**Required action:** The required answer is every line of the data containing the word "nhdsWithin".

_ _ _

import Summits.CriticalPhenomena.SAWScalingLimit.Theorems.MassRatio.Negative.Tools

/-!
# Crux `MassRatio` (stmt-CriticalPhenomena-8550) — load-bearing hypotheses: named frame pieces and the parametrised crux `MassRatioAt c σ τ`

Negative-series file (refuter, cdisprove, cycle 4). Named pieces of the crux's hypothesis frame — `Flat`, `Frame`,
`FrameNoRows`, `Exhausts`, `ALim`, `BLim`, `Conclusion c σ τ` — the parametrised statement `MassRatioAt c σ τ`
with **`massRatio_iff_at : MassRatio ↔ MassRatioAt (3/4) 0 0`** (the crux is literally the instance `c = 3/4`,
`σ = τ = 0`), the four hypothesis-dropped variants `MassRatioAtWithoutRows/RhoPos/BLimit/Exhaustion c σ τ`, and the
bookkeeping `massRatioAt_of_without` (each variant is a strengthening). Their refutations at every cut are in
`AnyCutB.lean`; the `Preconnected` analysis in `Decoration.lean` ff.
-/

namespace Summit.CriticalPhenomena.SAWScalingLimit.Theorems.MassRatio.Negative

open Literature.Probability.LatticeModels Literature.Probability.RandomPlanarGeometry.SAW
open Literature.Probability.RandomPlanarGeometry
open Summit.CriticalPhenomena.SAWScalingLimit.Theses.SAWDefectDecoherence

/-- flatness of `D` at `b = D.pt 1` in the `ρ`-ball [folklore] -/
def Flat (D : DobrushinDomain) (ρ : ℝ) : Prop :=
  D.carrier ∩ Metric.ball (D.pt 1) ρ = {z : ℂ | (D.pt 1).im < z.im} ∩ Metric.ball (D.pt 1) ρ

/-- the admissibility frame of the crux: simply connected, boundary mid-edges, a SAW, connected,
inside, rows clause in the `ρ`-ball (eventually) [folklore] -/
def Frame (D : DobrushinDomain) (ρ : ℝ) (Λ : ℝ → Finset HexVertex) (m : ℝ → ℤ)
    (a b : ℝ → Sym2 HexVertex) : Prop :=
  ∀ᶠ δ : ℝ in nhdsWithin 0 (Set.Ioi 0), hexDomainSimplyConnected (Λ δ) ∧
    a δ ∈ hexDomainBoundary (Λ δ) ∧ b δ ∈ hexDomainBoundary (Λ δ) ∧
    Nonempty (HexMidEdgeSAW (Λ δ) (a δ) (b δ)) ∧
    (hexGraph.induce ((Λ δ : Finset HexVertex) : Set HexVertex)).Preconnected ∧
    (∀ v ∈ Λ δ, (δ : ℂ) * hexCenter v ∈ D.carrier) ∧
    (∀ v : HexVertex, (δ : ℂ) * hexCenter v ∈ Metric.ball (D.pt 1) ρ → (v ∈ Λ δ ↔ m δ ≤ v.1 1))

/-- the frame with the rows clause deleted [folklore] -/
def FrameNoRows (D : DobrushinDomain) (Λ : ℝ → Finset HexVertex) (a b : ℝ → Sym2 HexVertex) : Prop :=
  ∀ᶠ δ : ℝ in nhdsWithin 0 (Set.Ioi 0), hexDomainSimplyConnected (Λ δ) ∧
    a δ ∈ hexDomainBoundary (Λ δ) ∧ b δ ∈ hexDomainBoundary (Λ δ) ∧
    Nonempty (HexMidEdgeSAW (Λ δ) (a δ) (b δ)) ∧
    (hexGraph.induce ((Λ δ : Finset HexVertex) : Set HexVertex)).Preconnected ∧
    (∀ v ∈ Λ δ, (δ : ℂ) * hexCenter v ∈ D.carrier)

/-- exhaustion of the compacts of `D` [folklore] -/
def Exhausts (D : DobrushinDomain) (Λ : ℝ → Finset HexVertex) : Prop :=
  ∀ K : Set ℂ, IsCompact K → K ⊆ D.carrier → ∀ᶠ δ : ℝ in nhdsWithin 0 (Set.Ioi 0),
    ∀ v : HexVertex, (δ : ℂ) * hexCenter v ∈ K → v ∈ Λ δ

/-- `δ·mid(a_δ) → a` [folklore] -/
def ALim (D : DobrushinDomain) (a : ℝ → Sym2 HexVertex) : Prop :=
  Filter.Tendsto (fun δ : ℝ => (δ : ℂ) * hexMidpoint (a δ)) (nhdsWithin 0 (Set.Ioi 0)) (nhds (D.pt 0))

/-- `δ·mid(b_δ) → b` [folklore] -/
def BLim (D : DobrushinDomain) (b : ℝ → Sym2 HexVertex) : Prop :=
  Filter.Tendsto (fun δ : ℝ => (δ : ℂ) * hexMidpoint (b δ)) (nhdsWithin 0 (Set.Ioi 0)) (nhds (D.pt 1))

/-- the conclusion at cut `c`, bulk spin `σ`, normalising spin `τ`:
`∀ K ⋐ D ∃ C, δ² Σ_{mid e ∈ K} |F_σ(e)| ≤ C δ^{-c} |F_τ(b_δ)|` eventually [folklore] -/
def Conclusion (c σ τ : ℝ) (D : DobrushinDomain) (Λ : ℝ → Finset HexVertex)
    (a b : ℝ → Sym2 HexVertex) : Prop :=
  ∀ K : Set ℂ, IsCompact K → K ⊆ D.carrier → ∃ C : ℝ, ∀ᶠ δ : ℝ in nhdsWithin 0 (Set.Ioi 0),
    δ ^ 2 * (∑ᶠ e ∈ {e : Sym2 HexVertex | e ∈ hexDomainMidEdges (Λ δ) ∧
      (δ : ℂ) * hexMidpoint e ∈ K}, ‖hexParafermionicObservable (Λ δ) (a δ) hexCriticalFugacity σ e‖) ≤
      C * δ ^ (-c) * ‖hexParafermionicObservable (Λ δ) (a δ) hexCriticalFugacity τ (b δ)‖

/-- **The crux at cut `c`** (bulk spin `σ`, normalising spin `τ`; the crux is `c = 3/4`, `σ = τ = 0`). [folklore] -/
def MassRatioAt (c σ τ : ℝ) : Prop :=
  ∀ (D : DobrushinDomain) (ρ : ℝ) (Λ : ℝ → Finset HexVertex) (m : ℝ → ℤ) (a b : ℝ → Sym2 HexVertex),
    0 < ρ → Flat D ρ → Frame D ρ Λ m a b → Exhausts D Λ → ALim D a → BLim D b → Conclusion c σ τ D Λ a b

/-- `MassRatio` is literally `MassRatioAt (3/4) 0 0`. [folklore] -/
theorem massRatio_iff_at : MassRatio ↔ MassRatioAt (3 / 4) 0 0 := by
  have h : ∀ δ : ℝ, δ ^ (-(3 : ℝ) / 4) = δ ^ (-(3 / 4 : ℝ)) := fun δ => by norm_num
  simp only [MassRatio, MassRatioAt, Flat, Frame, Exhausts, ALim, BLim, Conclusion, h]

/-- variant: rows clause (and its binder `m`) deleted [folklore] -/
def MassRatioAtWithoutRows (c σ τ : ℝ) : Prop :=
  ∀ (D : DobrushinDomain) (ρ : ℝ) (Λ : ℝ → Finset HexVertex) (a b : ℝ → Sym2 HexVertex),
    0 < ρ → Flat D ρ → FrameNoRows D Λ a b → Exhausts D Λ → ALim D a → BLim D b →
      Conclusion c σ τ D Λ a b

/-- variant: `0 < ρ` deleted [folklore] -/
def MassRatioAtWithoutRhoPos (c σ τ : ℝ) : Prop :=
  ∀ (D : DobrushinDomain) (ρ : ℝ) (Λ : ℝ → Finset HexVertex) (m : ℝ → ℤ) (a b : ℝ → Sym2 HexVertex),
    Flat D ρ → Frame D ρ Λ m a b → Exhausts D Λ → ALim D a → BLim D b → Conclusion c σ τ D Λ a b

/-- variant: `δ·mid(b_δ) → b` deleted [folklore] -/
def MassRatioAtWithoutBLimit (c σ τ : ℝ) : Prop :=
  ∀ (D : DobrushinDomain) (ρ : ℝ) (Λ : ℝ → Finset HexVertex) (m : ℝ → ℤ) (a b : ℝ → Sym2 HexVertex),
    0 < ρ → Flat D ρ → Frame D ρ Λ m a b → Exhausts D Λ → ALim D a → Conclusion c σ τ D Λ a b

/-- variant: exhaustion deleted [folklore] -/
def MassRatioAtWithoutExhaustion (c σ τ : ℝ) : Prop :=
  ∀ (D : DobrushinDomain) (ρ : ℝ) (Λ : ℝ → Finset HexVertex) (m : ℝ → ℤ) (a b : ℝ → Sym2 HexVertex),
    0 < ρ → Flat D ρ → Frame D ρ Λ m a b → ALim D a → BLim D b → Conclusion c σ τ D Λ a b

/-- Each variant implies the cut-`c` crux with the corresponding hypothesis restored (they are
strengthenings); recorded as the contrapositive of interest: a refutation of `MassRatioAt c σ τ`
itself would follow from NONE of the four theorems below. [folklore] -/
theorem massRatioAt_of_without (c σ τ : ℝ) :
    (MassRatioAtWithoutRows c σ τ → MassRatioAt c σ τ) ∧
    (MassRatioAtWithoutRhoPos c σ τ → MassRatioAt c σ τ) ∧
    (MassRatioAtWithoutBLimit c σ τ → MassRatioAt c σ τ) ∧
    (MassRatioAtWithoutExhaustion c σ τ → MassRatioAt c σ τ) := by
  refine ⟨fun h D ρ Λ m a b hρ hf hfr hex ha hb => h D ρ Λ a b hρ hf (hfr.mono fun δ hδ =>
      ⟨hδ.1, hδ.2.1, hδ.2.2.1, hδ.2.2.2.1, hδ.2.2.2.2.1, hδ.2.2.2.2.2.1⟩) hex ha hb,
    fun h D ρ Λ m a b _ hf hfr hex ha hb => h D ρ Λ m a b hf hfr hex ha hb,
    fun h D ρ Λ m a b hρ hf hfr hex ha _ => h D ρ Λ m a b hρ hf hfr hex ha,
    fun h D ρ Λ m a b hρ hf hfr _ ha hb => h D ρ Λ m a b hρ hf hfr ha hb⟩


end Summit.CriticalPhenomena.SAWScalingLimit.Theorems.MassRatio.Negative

_ _ _

**Expected answer:**
  ∀ᶠ δ : ℝ in nhdsWithin 0 (Set.Ioi 0), hexDomainSimplyConnected (Λ δ) ∧
  ∀ᶠ δ : ℝ in nhdsWithin 0 (Set.Ioi 0), hexDomainSimplyConnected (Λ δ) ∧
  ∀ K : Set ℂ, IsCompact K → K ⊆ D.carrier → ∀ᶠ δ : ℝ in nhdsWithin 0 (Set.Ioi 0),
  Filter.Tendsto (fun δ : ℝ => (δ : ℂ) * hexMidpoint (a δ)) (nhdsWithin 0 (Set.Ioi 0)) (nhds (D.pt 0))
  Filter.Tendsto (fun δ : ℝ => (δ : ℂ) * hexMidpoint (b δ)) (nhdsWithin 0 (Set.Ioi 0)) (nhds (D.pt 1))
  ∀ K : Set ℂ, IsCompact K → K ⊆ D.carrier → ∃ C : ℝ, ∀ᶠ δ : ℝ in nhdsWithin 0 (Set.Ioi 0),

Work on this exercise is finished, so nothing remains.